WTO Chief Roberto Azevedo (right) with the Indian Commerce Minister Anand Sharma in New Delhi on Oct 7, 2013
Knowing that India's defiance of the WTO rules on food stocking can derail the outcome of the forthcoming WTO Ministerial to be held at Bali in the first week of December, the visiting WTO Chief Roberto Azevedo asked India to consider 'Peace Clause' as an option to protect subsidies under the proposed National Food Security Act. "Food Security is a squarable circle. The line between price support and food security is very flimsy and not easily drawn. It is going to be a complex task," he said in New Delhi on Oct 7.
Now it is the next sentence that is more worrisome: "What we have agreed in Geneva is we are going to be working on a Peace Clause .. which allows negotiators to find a more permanent solution for the long term. He was addressing the Confederation of Indian Industry (CII). The Indian Express (Oct 8, 2013) says: Negotiations for a deal at the Bali meet are struck over the tenure of an interim resolution on the demand by G-33 developing countries on food security. While the G-33 is demanding the tenure of the peace clause to be 10 years, developed countries such as US are ready to accept only a 2-3 year period. (See this report: WTO Chief seeks support for Bali ministerial meet. http://www.indianexpress.com/
The Peace Clause provided exemption for those countries who used export subsidies for agriculture beyond the permissible limit. These countries could not be challenged before the dispute panel during the 'Peace Clause' period. It expired in 2003.
The compromise that India is therefore willing to exercise to ensure that the Bali negotiations proceeds ahead without any hiccup will now bring millions of hungry on the chopping block. It also threatens the livelihood security of millions of small farmers who receive an assured minimum support price for their crop produce. Already, as per WTO calculations, growers in India are getting 24 per cent more minimum support price for paddy crop since the base period of 1986-88. As per the de-minimis criteria, Article 6.4 (b) of the Agreement on Agriculture provides for total support not to exceed 10 per cent of the total value of production for most developing members (except for China, where it is 8.5 per cent as part of its accession commitments).
There was a proposal to increase this to 15 per cent (In Rev 1 of the draft modalities as mentioned in TN/AG/W/4/Rev.1) but somehow this got removed in the next revision of the draft modalities. Indian negotiators are saying that an increase in de-minimis criteria from 10 to 15 per cent could be the possible solution. But India is under tremendous pressure from US/EU to either do away with the commitments of ensuring food security to 67 per cent of the population or agree to a Peace Clause that allows the issue to be deferred by another 2-3 years. By that time, US would have managed to push through an agreement on trade facilitation that primarily benefits its own industry.
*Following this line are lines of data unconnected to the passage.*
import Literature.MathematicalPhysics.QuantumFieldTheory.Balaban1983to89.B13Lemma2Torus

/-!
# `Balaban1983to89.B13Lemma2TorusT7` — T. Bałaban, *Renormalization group approach to lattice gauge field theories.
II. Cluster expansions*, Commun. Math. Phys. **116** (1988) 1–22, doi:10.1007/bf01239022 [Balaban1988RG2Cluster]:
(1.37)–(1.43) pp. 10–11 FOR THE MOST IMPORTANT TERM `(1/g_k²)V(H₁B′)` ON THE TWO-SCALE TORUS — the per-term input of
`B13Lemma2Torus.bound143_twoTorus` (analyticity + a cubic bound with the (1.39)-rate `e^{−(κ₁−1)M⁻⁴|Y∖□|}`) DERIVED from
the polydisc data of p. 10, and (1.43) `B13.Bound143 W.toStepData c` for that family straight from those inputs

statement-level skeleton of published theorems with citation tags; proofs where landed; nothing here is a claim about
the Yang–Mills mass gap

PDF held: `paper:balaban1988-cmp116-rg-ii-cluster` (journal page = PDF page + 0); p. 10 re-read this session from the
render `run/shared/lean/pub/pub-balaban/b2b-balaban-ref1/pages/1988-cmp116-rg-II-cluster/1988-cmp116-rg-II-cluster-p010-x2.png`
and p. 6 ((1.19)–(1.20)) from `…-p006-x2.png`.

CITATION HEADER (verbatim).  p. 10 [PDF 10]: *"The term corresponding to a domain Y is represented as
Π_{Δ⊂Y∖□} ∫ds(Δ)(1/2πi)∫dσ(Δ)/(σ(Δ) − s(Δ))² V_□(σ(Y), H₁(σ(Y))B′). (1.38) The above expression is localized in the
interior of Y, with respect to U, J, B′ or B. It is an analytic function of (U, J) in the space U^c_{k+1}(T_η, α′₀, α′₁),
and of B′ in the domain {B′ : e^{16κ₁}|B′| ≦ a₁ on Y}, as it follows from the considerations of the beginning of the
section. The underintegral expression is analytic in σ(Y) on the polydisc |σ(Y)| ≦ e^{κ₁}. The estimates (33), (37), (55),
(57), (58) [15] imply the bound |(1.38)| ≦ C₃(e^{16κ₁}|B′|)³M⁴exp(−(κ₁ − 1)M⁻⁴|Y∖□|), (1.39) where C₃ is an absolute
constant."*; p. 6 [PDF 6]: *"The function is given by the formula B′ = g_kCB − hD̃(g_kCB). (1.19) It satisfies the bound
|B′| ≦ O(1)g_k|B| + 4C₂(O(1)g_k|B|)² ≦ C₁g_k|B| < C₁ε₁, (1.20) where C₁ is an absolute constant, and g_k|B| < ε₁."*;
p. 10 l. −1 – p. 11 l. 1: *"if e^{16κ₁}|B′| ≦ ⅓a₁. Taking B′ as in (1.19) we obtain the above bound with |B′| replaced by
C₁ε₁."*

WHAT IS REPRODUCED (cell `pub-ymgap`, HUMAN RULING D-0062 Track A, DAG node N10 = [B13], seat `pub-ymgap-dag-n10-b`;
a NEW LEAF over `B13Lemma2Torus` (same seat), nothing there modified).  Mechanism already in the tree:
`B13CauchyDecay.ineq139_of_polydisc_bound` ((1.38)'s polydisc data ⇒ (1.39)), `B13CauchyDecay.analyticOnNhd_TopC_param`
((1.38) analytic in `B′`), `B13PkScaling.cubic_comp_of_linear_bound` / `mapsTo_ball_of_linear_bound` (composition with the
field map (1.19) under (1.20)) — used BY NAME (the combination is r10's `B13CauchyDecay.norm_Qop_T7_of_polydisc`, whose
conclusion is an operator norm; here the intermediate per-term data are exposed).  THIS FILE:
* §1 **`cubicData_T7_of_polydisc`** (abstract): the underintegral expression `Ψ B′ : (ι → ℂ) → ℂ` separately holomorphic on
  an open `U ⊇ {|σ| ≤ e^{κ₁}}` (`κ₁ ≥ 1`) for `‖B′‖ < a₁e^{−16κ₁}`, analytic in `B′` for each parameter point, with the sup
  bound `C₃(e^{16κ₁}‖B′‖)³M⁴` on the closed polydisc; the field map `Ψ₁` analytic on `‖w‖ < R₀` with `‖Ψ₁ w‖ ≤ C₁‖w‖`,
  `C₁R₀ ≤ a₁e^{−16κ₁}` ⇒ `W := (B′ ↦ TopC r l (Ψ B′) p) ∘ Ψ₁` is analytic on `‖w‖ < R₀` with
  `‖W w‖ ≤ C₃e^{48κ₁}M⁴e^{−(κ₁−1)|l|}C₁³‖w‖³` — exactly the per-term hypothesis pair `hW`/`hK` of `bound143_twoTorus`;
* §2 **`bound143_twoTorus_T7`**: on `W : TwoTorusStep 4 L N′`, the family of the most important terms — one per admissible
  cube `□ ∈ Y.1`, the (1.38)-parameters being the OTHER cubes of Y (`(Y.1.erase □).toList`, `#Y.1 − 1` of them, base point
  `s = 0`) — gives `B13.Bound143 W.toStepData c` from the located inputs alone: the polydisc data per (Y, □), the field map
  with (1.20), the identification `hQ`, the space (1.34) in coordinates, `volk = #Y`, `κ₁ ≥ 11/3`, and the floor
  `27·C₃′·C₁³·e^{49κ₁−1} ≤ C₃e^{C₂κ₁}` (C₃′ = the absolute constant of (1.39), C₃ = that of (1.43): *"possibly with other
  absolute constants"*; the e^{49κ₁−1} inside *"exp C₂κ₁"*, cf. `B13Bound143.floor_of_log`).
HONEST SCOPE.  The polydisc data and the field map are HYPOTHESES by reference ([15] (33), (37), (55), (57), (58); [I]
(I.3.2)/(1.19)); only the T7-type family is instantiated (the other census terms of P^{(k)} enter `bound143_twoTorus` through
its general per-term slots); the parameter index is the torus' cube type `TPt 4 (L·N′)`; `g` complex non-zero, open balls, as
in `B13PkScaling`.  NOT a discharge of node N10 (B13 group FREE at NODE 00 Stages 1–3).  One finite T⁴ programme at fixed
ε; Bałaban AS PRINTED; nothing continuum ∕ OS ∕ mass-gap ∕ Clay.  No `sorry`, no definition, no new named fact (D-0026).
-/

set_option maxSynthPendingDepth 3

noncomputable section

namespace Literature.MathematicalPhysics.QuantumFieldTheory.Balaban1983to89.B13Lemma2TorusT7

open Metric Set
open Literature.MathematicalPhysics.QuantumFieldTheory.Balaban1983to89
open Literature.MathematicalPhysics.QuantumFieldTheory.Balaban1983to89.TreeLengthTorus
open Literature.MathematicalPhysics.QuantumFieldTheory.Balaban1983to89.B13Lemma3Torus (TwoTorusStep)
open Literature.MathematicalPhysics.QuantumFieldTheory.Balaban1983to89.B13PkScaling
  (Qop scaled mapsTo_ball_of_linear_bound cubic_comp_of_linear_bound)
open Literature.MathematicalPhysics.QuantumFieldTheory.Balaban1983to89.B13Ineq140 (rad rad_pos Ineq139 cubic_of_139)
open Literature.MathematicalPhysics.QuantumFieldTheory.Balaban1983to89.B13Term214 (TopC SepHolOn)
open Literature.MathematicalPhysics.QuantumFieldTheory.Balaban1983to89.B13CauchyDecay
  (ineq139_of_polydisc_bound analyticOnNhd_TopC_param closedBall_subset_closedBall_of_mem_uIcc)
open Literature.MathematicalPhysics.QuantumFieldTheory.Balaban1983to89.B13Lemma2Torus (bound143_twoTorus)

/-! ## §1. The most important term from the polydisc data of p. 10: analyticity and the cubic bound in `B` -/

section Abstract

variable {E F : Type*} [NormedAddCommGroup E] [NormedSpace ℂ E] [NormedAddCommGroup F] [NormedSpace ℂ F]
variable {ι : Type*} [DecidableEq ι]

/-- **The T7 term as a scaled cubic term, from the polydisc data** (p. 10 (1.38)–(1.39), p. 6 (1.19)–(1.20)).  For the
underintegral expression `Ψ B′` of (1.38) — separately holomorphic in the parameters on an open `U ⊇ {|σ| ≤ e^{κ₁}}`
(`κ₁ ≥ 1`) for every `B′` of the ball `‖B′‖ < a₁e^{−16κ₁}`, analytic in `B′` there for every parameter point of `U`, and
bounded by `C₃(e^{16κ₁}‖B′‖)³M⁴` on the closed polydisc (*"(33), (37), (55), (57), (58) [15]"*, by reference) — and the
field map `Ψ₁ : B ↦ B′` at `g_k = 1` ((1.19)), analytic on `‖w‖ < R₀` with the linear-order bound (1.20)
`‖Ψ₁ w‖ ≤ C₁‖w‖` and `C₁R₀ ≤ a₁e^{−16κ₁}`: the composite `W := (B′ ↦ TopC r l (Ψ B′) p) ∘ Ψ₁` (`l` distinct parameters,
base point `‖p_j‖ ≤ 1`, contour radius `0 < r ≤ e^{κ₁} − 1`) is ANALYTIC on `‖w‖ < R₀` and obeys the CUBIC bound
`‖W w‖ ≤ (C₃e^{48κ₁}·M⁴e^{−(κ₁−1)|l|}·C₁³)·‖w‖³` there — (1.39)'s polydisc factor being the iterated Cauchy decay
(`B13CauchyDecay.ineq139_of_polydisc_bound`). [cite: Balaban1988RG2Cluster, (1.38)–(1.39) p.10] -/
theorem cubicData_T7_of_polydisc {κ₁ a₁ C₃ M C₁ R₀ : ℝ} (ha₁ : 0 < a₁) (hC₃ : 0 ≤ C₃) (hC₁ : 0 ≤ C₁)
    (hκ₁ : 1 ≤ κ₁) {U : Set ℂ} (hU : IsOpen U) (hUexp : closedBall (0 : ℂ) (Real.exp κ₁) ⊆ U)
    {r : ℝ} (hr : 0 < r) (hr' : r ≤ Real.exp κ₁ - 1) {Ψ : F → (ι → ℂ) → ℂ}
    (hΨ : ∀ q : ι → ℂ, (∀ j, q j ∈ U) → AnalyticOnNhd ℂ (fun B' => Ψ B' q) (ball 0 (rad κ₁ a₁)))
    (hhol : ∀ B' ∈ ball (0 : F) (rad κ₁ a₁), SepHolOn U (Ψ B'))
    (hbd : ∀ B' ∈ ball (0 : F) (rad κ₁ a₁), ∀ q : ι → ℂ, (∀ j, ‖q j‖ ≤ Real.exp κ₁) →
        ‖Ψ B' q‖ ≤ C₃ * (Real.exp (16 * κ₁) * ‖B'‖) ^ 3 * M ^ 4)
    {l : List ι} (hl : l.Nodup) {p : ι → ℂ} (hp : ∀ j, ‖p j‖ ≤ 1)
    {Ψ₁ : E → F} (hΨa : AnalyticOnNhd ℂ Ψ₁ (ball 0 R₀))
    (h120 : ∀ w ∈ ball (0 : E) R₀, ‖Ψ₁ w‖ ≤ C₁ * ‖w‖) (hrad : C₁ * R₀ ≤ rad κ₁ a₁) :
    AnalyticOnNhd ℂ ((fun B' => TopC r l (Ψ B') p) ∘ Ψ₁) (ball 0 R₀) ∧
      ∀ w ∈ ball (0 : E) R₀, ‖((fun B' => TopC r l (Ψ B') p) ∘ Ψ₁) w‖ ≤
        C₃ * Real.exp (48 * κ₁) * (M ^ 4 * Real.exp (-(κ₁ - 1) * l.length)) * C₁ ^ 3 * ‖w‖ ^ 3 := by
  have hexp1 : (1 : ℝ) < Real.exp κ₁ := by
    have := Real.add_one_le_exp κ₁; linarith
  have hsub : ∀ s ∈ Set.uIcc (0 : ℝ) 1, closedBall (s : ℂ) r ⊆ U :=
    fun s hs => (closedBall_subset_closedBall_of_mem_uIcc hr' hs).trans hUexp
  have hpU : ∀ j, p j ∈ U := fun j => hUexp (mem_closedBall_zero_iff.2 ((hp j).trans hexp1.le))
  have hFa : AnalyticOnNhd ℂ (fun B' => TopC r l (Ψ B') p) (ball 0 (rad κ₁ a₁)) :=
    analyticOnNhd_TopC_param isOpen_ball hU hr hsub hΨ hhol hl hpU
  have h139 : Ineq139 (fun B' => TopC r l (Ψ B') p) κ₁ a₁ C₃ M l.length :=
    ineq139_of_polydisc_bound hU hκ₁ hUexp hr hr' hhol hbd hl hp
  have hK0 : 0 ≤ C₃ * Real.exp (48 * κ₁) * (M ^ 4 * Real.exp (-(κ₁ - 1) * l.length)) := by positivity
  have hmaps : MapsTo Ψ₁ (ball (0 : E) R₀) (ball 0 (rad κ₁ a₁)) :=
    mapsTo_ball_of_linear_bound hC₁ (rad_pos ha₁) hrad h120
  exact ⟨hFa.comp hΨa hmaps, cubic_comp_of_linear_bound hK0 (cubic_of_139 h139) h120 hmaps⟩

end Abstract

/-! ## §2. (1.43) on the two-scale torus for the family of the most important terms -/

section Torus

variable {L N' : ℕ} [NeZero L] [NeZero N']

omit [NeZero L] [NeZero N'] in
/-- The number of (1.38)-parameters `σ(Δ)`, `Δ ⊂ Y∖□`, of the term of the cube `□ ∈ Y` ON THE TORUS: the other cubes of Y,
`#(Y.1.erase □) = #Y.1 − 1` = M⁻⁴|Y∖□| — so the (1.39)-rate `e^{−(κ₁−1)M⁻⁴|Y∖□|}` is `e^{−(κ₁−1)(#Y.1−1)}`.
[cite: Balaban1988RG2Cluster, (1.38)–(1.39) p.10] -/
theorem length_params_eq {Y : Finset (TPt 4 (L * N'))} {q : TPt 4 (L * N')} (hq : q ∈ Y) :
    (((Y.erase q).toList.length : ℕ) : ℝ) = (Y.card : ℝ) - 1 := by
  rw [Finset.length_toList, Finset.card_erase_of_mem hq,
    Nat.cast_sub (Finset.card_pos.mpr ⟨q, hq⟩), Nat.cast_one]

/-- **(1.43) ON THE TWO-SCALE TORUS FOR THE MOST IMPORTANT TERMS, FROM THE POLYDISC DATA OF p. 10.**  Carrier
`W : TwoTorusStep 4 L N′`, constants `c` (`κ₁ = c.κ₁`, `M = c.M`, `ε₁ = c.ε₁`, `C₁ = c.C₁`).  Per localization domain `Y`
and admissible cube `□ ∈ Y.1`, at every configuration `φ` of the space (1.34) (its (𝐔, 𝐉)): the underintegral
expression `Ψ Y □ φ B′ σ` of (1.38) with its polydisc data (separately
holomorphic in `σ` on `U ⊇ {|σ| ≤ e^{κ₁}}`, analytic in `B′` on `‖B′‖ < a₁e^{−16κ₁}`, sup bound `C₃′(e^{16κ₁}‖B′‖)³M⁴` —
[15], by reference), the (1.38)-parameters being the other cubes of Y at base point `s = 0`; the field map (1.19)
`Ψ₁ Y φ : B ↦ B′` analytic on `‖w‖ < R₀` with (1.20) `‖Ψ₁ Y φ w‖ ≤ C₁‖w‖`, `3ε₁ ≤ R₀`, `C₁R₀ ≤ a₁e^{−16κ₁}` (at `R₀ = 3ε₁`
the printed proviso *"if e^{16κ₁}|B′| ≦ ⅓a₁"* at `|B′| < C₁ε₁`, `B13PkScaling.proviso_iff`); the identification of the
record's matrix elements with the □-sum of the per-term operators (`hQ`), the space (1.34) in coordinates (`hsp`),
`volk = #Y`, `κ₁ ≥ 11/3` (⊂ R12) and the floor `27·C₃′·C₁³·e^{49κ₁−1} ≤ C₃e^{C₂κ₁}`.  CONCLUSION: `B13.Bound143 W.toStepData c`
— by `B13Lemma2Torus.bound143_twoTorus` with one term per cube (`m = 1`), its per-term data from
`cubicData_T7_of_polydisc`. [cite: Balaban1988RG2Cluster, (1.37)–(1.43) pp.10–11] -/
theorem bound143_twoTorus_T7 (W : TwoTorusStep 4 L N') (c : B13.Consts)
    {E F : Type*} [NormedAddCommGroup E] [NormedSpace ℂ E] [NormedAddCommGroup F] [NormedSpace ℂ F]
    (rd : TDom 4 (L * N') → W.Φ → E) (e : TDom 4 (L * N') → W.Bond → E) (he : ∀ Y b, ‖e Y b‖ ≤ 1)
    {a₁ C₃' R₀ r : ℝ} (ha₁ : 0 < a₁) (hC₃' : 0 ≤ C₃') (hC₁ : 0 ≤ c.C₁) (hκ₁ : 11 / 3 ≤ c.κ₁)
    {U : Set ℂ} (hU : IsOpen U) (hUexp : closedBall (0 : ℂ) (Real.exp c.κ₁) ⊆ U)
    (hr : 0 < r) (hr' : r ≤ Real.exp c.κ₁ - 1)
    -- the underintegral expression of (1.38) per (Y, □) at the configuration φ, with its polydisc data ([15])
    (Ψ : TDom 4 (L * N') → TPt 4 (L * N') → W.Φ → F → (TPt 4 (L * N') → ℂ) → ℂ)
    (hΨan : ∀ Y, ∀ q ∈ Y.1, ∀ φ ∈ W.sp1 Y, ∀ σ : TPt 4 (L * N') → ℂ, (∀ j, σ j ∈ U) →
      AnalyticOnNhd ℂ (fun B' => Ψ Y q φ B' σ) (ball 0 (rad c.κ₁ a₁)))
    (hΨhol : ∀ Y, ∀ q ∈ Y.1, ∀ φ ∈ W.sp1 Y, ∀ B' ∈ ball (0 : F) (rad c.κ₁ a₁), SepHolOn U (Ψ Y q φ B'))
    (hΨbd : ∀ Y, ∀ q ∈ Y.1, ∀ φ ∈ W.sp1 Y, ∀ B' ∈ ball (0 : F) (rad c.κ₁ a₁), ∀ σ : TPt 4 (L * N') → ℂ,
      (∀ j, ‖σ j‖ ≤ Real.exp c.κ₁) → ‖Ψ Y q φ B' σ‖ ≤ C₃' * (Real.exp (16 * c.κ₁) * ‖B'‖) ^ 3 * c.M ^ 4)
    -- the field map (1.19) `B ↦ B′` (depending on the configuration through V^{(k)}) with (1.20)
    (Ψ₁ : TDom 4 (L * N') → W.Φ → E → F) (hΨ₁ : ∀ Y, ∀ φ ∈ W.sp1 Y, AnalyticOnNhd ℂ (Ψ₁ Y φ) (ball 0 R₀))
    (h120 : ∀ Y, ∀ φ ∈ W.sp1 Y, ∀ w ∈ ball (0 : E) R₀, ‖Ψ₁ Y φ w‖ ≤ c.C₁ * ‖w‖) (h3 : 3 * c.ε₁ ≤ R₀)
    (hrad : c.C₁ * R₀ ≤ rad c.κ₁ a₁) (hε₁ : 0 < c.ε₁) {g : ℂ} (hg : g ≠ 0)
    -- the record's matrix elements, the space (1.34), the cube count, the constants
    (hQ : ∀ Y φ (b b' : W.Bond), φ ∈ W.sp1 Y →
      W.Q Y φ b b' = 2 * ∑ q ∈ Y.1,
        Qop (scaled g ((fun B' => TopC r (Y.1.erase q).toList (Ψ Y q φ B') 0) ∘ Ψ₁ Y φ)) (rd Y φ) (e Y b)
          (e Y b'))
    (hsp : ∀ Y φ, φ ∈ W.sp1 Y → ‖g‖ * ‖rd Y φ‖ < c.ε₁)
    (hvolk : ∀ Y, W.volk Y = Y.1.card)
    (hfloor : 27 * C₃' * c.C₁ ^ 3 * Real.exp (49 * c.κ₁ - 1) ≤ c.C₃ * Real.exp (c.C₂ * c.κ₁)) :
    B13.Bound143 W.toStepData c := by
  have hκ₁1 : 1 ≤ c.κ₁ := by linarith
  have hR₀ : 0 < R₀ := by linarith
  have hp0 : ∀ j : TPt 4 (L * N'), ‖(0 : TPt 4 (L * N') → ℂ) j‖ ≤ 1 := fun j => by simp
  -- the per-term data of every (Y, □, φ) from the polydisc data
  have hdata : ∀ Y : TDom 4 (L * N'), ∀ q ∈ Y.1, ∀ φ ∈ W.sp1 Y,
      AnalyticOnNhd ℂ ((fun B' => TopC r (Y.1.erase q).toList (Ψ Y q φ B') 0) ∘ Ψ₁ Y φ) (ball 0 R₀) ∧
        ∀ w ∈ ball (0 : E) R₀, ‖((fun B' => TopC r (Y.1.erase q).toList (Ψ Y q φ B') 0) ∘ Ψ₁ Y φ) w‖ ≤
          C₃' * Real.exp (48 * c.κ₁) * (c.M ^ 4 * Real.exp (-(c.κ₁ - 1) * (Y.1.erase q).toList.length)) *
            c.C₁ ^ 3 * ‖w‖ ^ 3 :=
    fun Y q hq φ hφ => cubicData_T7_of_polydisc ha₁ hC₃' hC₁ hκ₁1 hU hUexp hr hr' (hΨan Y q hq φ hφ)
      (hΨhol Y q hq φ hφ) (hΨbd Y q hq φ hφ) (Finset.nodup_toList _) hp0 (hΨ₁ Y φ hφ) (h120 Y φ hφ) hrad
  refine bound143_twoTorus W c rd e he (fun Y => Y.1)
    (fun Y q φ => (fun B' => TopC r (Y.1.erase q).toList (Ψ Y q φ B') 0) ∘ Ψ₁ Y φ) hg
    (K := C₃' * Real.exp (48 * c.κ₁) * c.M ^ 4 * c.C₁ ^ 3) (m := 1) (by positivity) hR₀ h3
    (fun Y q hq φ hφ => (hdata Y q hq φ hφ).1) ?_ (fun Y => le_of_eq (one_mul _).symm) hQ hsp hvolk hκ₁ ?_
  · -- the cubic bound with the (1.39)-rate `e^{−(κ₁−1)(#Y−1)}`
    intro Y q hq φ hφ z hz
    have h := (hdata Y q hq φ hφ).2 z hz
    rw [length_params_eq hq] at h
    calc ‖((fun B' => TopC r (Y.1.erase q).toList (Ψ Y q φ B') 0) ∘ Ψ₁ Y φ) z‖
        ≤ C₃' * Real.exp (48 * c.κ₁) * (c.M ^ 4 * Real.exp (-(c.κ₁ - 1) * ((Y.1.card : ℝ) - 1))) *
            c.C₁ ^ 3 * ‖z‖ ^ 3 := h
      _ = C₃' * Real.exp (48 * c.κ₁) * c.M ^ 4 * c.C₁ ^ 3 *
            Real.exp (-(c.κ₁ - 1) * ((Y.1.card : ℝ) - 1)) * ‖z‖ ^ 3 := by ring
  · -- the floor: `27·C₃′C₁³e^{49κ₁−1} ≤ C₃e^{C₂κ₁}` times `M⁴ ≥ 0`
    have hM4 : 0 ≤ c.M ^ 4 := by positivity
    have he49 : Real.exp (48 * c.κ₁) * Real.exp (c.κ₁ - 1) = Real.exp (49 * c.κ₁ - 1) := by
      rw [← Real.exp_add]; congr 1; ring
    calc 27 * ((1 : ℕ) : ℝ) * (C₃' * Real.exp (48 * c.κ₁) * c.M ^ 4 * c.C₁ ^ 3) * Real.exp (c.κ₁ - 1)
        = 27 * C₃' * c.C₁ ^ 3 * (Real.exp (48 * c.κ₁) * Real.exp (c.κ₁ - 1)) * c.M ^ 4 := by
          rw [Nat.cast_one]; ring
      _ = 27 * C₃' * c.C₁ ^ 3 * Real.exp (49 * c.κ₁ - 1) * c.M ^ 4 := by rw [he49]
      _ ≤ c.C₃ * Real.exp (c.C₂ * c.κ₁) * c.M ^ 4 := mul_le_mul_of_nonneg_right hfloor hM4
      _ = c.C₃ * c.M ^ 4 * Real.exp (c.C₂ * c.κ₁) := by ring

end Torus

end Literature.MathematicalPhysics.QuantumFieldTheory.Balaban1983to89.B13Lemma2TorusT7

end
The best solution would be to change the reference year from 1986-88 to somewhere more closer, especially after 2007 when the world witnessed a global food crisis that resulted in food riots in 37 countries. Considering that between 1986-88 and 2013, the price of rice and wheat have increased by more than 300 per cent, and prices of inputs like fertilisers has risen by 480 per cent in the same period (World Bank commodity price data), the base period of 1986088 certainly has become outdated. Now this is where India needs to exert pressure rather than accepting the Peace Clause as a solution simply because it gives the ruling UPA Government an easy walkover before the 2014 elections.
Deferring the contentious issue is not a solution. India must stand up and resist developed countries pressure. After all, it is India's responsibility to feed its hungry population as well as the ensure livelihood security for its 600 million farmers. Even if Bali Ministerial fails, India cannot compromise the fate of 2/3rd of its population. The hungry in India cannot be traded at the altar of development.
Meanwhile, agricultural subsidies in the developed countries have risen from $ 350 billion in 1996 to $ 406 billion in 2011 (Read Martin Khor at http://www.globalissues.org/
India therefore need not worry about the future of WTO. Even economist Jagdish Bhagwati who has been a staunch supporter of a flawed trading regime, has finally acknowledged that "multilateral trading system is dead." He was speaking at New York on Sept 27. "The Doha Lite deal being attempted in Bali, is like a decaf and light coffee and we are trying to save the Doha Round, which is similar to the steps taken to save the Cancun Round on climate change issues."
Why should India therefore be making an effort to revive the dead horse by sacrificing its millions of hungry, including farmers and fishermen? Why can't it make instead an effort to find a better burial ground for what I have always called as the Wrong Trade Organisation??